The total amount of CPU-accessible memory can be limited. Besides, access from the GPU may be slower compared to GPU-only memory, so dynamic buffers should not be used to store resources that are constant or change infrequently.

Streaming Buffer

Streaming buffer is not an API object, but rather a strategy that allows uploading variable amounts of data to the GPU in an efficient manner. The idea of streaming buffer can be summarized as follows:

Create dynamic buffer large enough to encompass the maximum amount of data that can be uploaded to GPU.

  • First time, map the buffer with MAP_FLAG_DISCARD flag.
    • This will discard previous buffer contents and allocate new memory.
  • Set current buffer offset to zero, write data to the buffer and update the offset accordingly.
  • Unmap the buffer and issue draw command.
    • Note that in Direct3D12 and Vulkan backends, unmapping the buffer is not required and can be safely skipped to improve performance.
  • When mapping the buffer next time, check if the remaining space is enough to encompass the new polygon data.
  • If there is enough space, map the buffer with MAP_FLAG_DO_NOT_SYNCHRONIZE flag.
    • This will tell the system to return previously allocated memory.
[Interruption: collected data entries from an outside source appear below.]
import Summits.PneNP.PneNP.Theses.RootDecompMcspReach
import Summits.PneNP.PneNP.Theorems.RootDecompMcspReachReachMachinery

/-!
# `RootDecompMcspReach.ParityReachGivesMCSPNotAC0` (stmt-PneNP-32191) — the payout edge of the notch

Node N41 (route `route-PneNP-RootDecompMcspReach`, lens-3 g9): if PARITY reduces to exact MCSP under
non-uniform constant-depth `acBasis`-reductions (the notch `ParityReach`, inlined in the item), then
`MCSP ∉ AC⁰` — by the closure of `AC⁰` under such reductions (ported closure law
`RootDecompMcspReachPort.mem_cdp_of_cdRed`) and `PARITY ∉ AC⁰` (from `AC⁰ ⊆ AC⁰[3]` and the tree's
discharged Smolensky theorem `Smolensky1987_modq_not_mem_AC0Mod_holds.parity_not_mem`, as in the lens).  Port of the lens kernel
`mcsp_not_mem_AC0_of_parityReach` (writer pack `parityReachGivesMCSPNotAC0_holds`).  0 sorry.
[cite: Smolensky1987]
-/

namespace Summit.PneNP.PneNP.Theorems

open Literature.Computability.Complexity Literature.Computability.MetaComplexity

/-- The payout edge (stmt-PneNP-32191, `ParityReachGivesMCSPNotAC0`): `ParityReach → MCSP ∉ AC⁰`.
Port of the lens-3 g9 kernel `mcsp_not_mem_AC0_of_parityReach` (decomp-pnenp cell, 2026-08-30).
[cite: Smolensky1987] -/
theorem parityReachGivesMCSPNotAC0_proof :
    Summit.PneNP.PneNP.Theses.RootDecompMcspReach.ParityReachGivesMCSPNotAC0 := by
  unfold Summit.PneNP.PneNP.Theses.RootDecompMcspReach.ParityReachGivesMCSPNotAC0
  intro h hM
  -- `PARITY ∉ AC⁰`: from `AC⁰ ⊆ AC⁰[3]` and the tree's Smolensky theorem (the route's own import)
  have hPar : PARITY ∉ AC0 := fun hP =>
    Smolensky1987_modq_not_mem_AC0Mod_holds.parity_not_mem Nat.prime_three (by decide)
      (AC0_subset_AC0Mod 3 hP)
  exact hPar (RootDecompMcspReachPort.mem_cdp_of_cdRed (B := acBasis) h hM)

end Summit.PneNP.PneNP.Theorems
It is the responsibility of the application to not overwrite the memory that is in use by the GPU.
    • Write new data at current offset (which guarantees that bytes previously written and currently used by the GPU will not be affected) and update the offset.
  • If there is not enough space, reset the offset to zero and map the buffer with MAP_FLAG_DISCARD flag to request new chunk of memory.

Textures

While buffers are simply linear regions of memory, textures are optimized for efficient sampling operations and use opaque layouts that are typically not exposed to the application. As a result, only the driver knows how to write data to the texture. Linear texture layouts are allowed in Direct3D12 and Vulkan, but they are less efficient.

Texture initialization

Similar to buffers, initial data can be supplied to textures at creation time. For USAGE_STATIC textures this is the only way.

TexDesc TexDesc;
TexDesc.Type = RESOURCE_DIM_TEX_2D;
TexDesc.Format = TEX_FORMAT_RGBA8_UNORM_SRGB;
TexDesc.Width = 1024;
TexDesc.Height = 1024;
TexDesc.MipLevels = 1;
TexDesc.BindFlags = BIND_SHADER_RESOURCE;
TexDesc.Usage = USAGE_STATIC;

TextureData InitData;
// Pointer to subresouce data, one for every mip level
InitData.pSubResources = subresources;
InitData.NumSubresources = _countof(subresources);

RefCntAutoPtr<ITexture> Texture;
Device->CreateTexture(TexDesc, InitData, &Texture);

Texture initialization is performed similar to buffer initialization. In Direct3D11 and OpenGL/GLES backends, there are corresponding native API calls. In Direct3D12/Vulkan backends, the engine creates temporary staging texture in a CPU-writable memory, copies the data to this memory and then issues a GPU copy command.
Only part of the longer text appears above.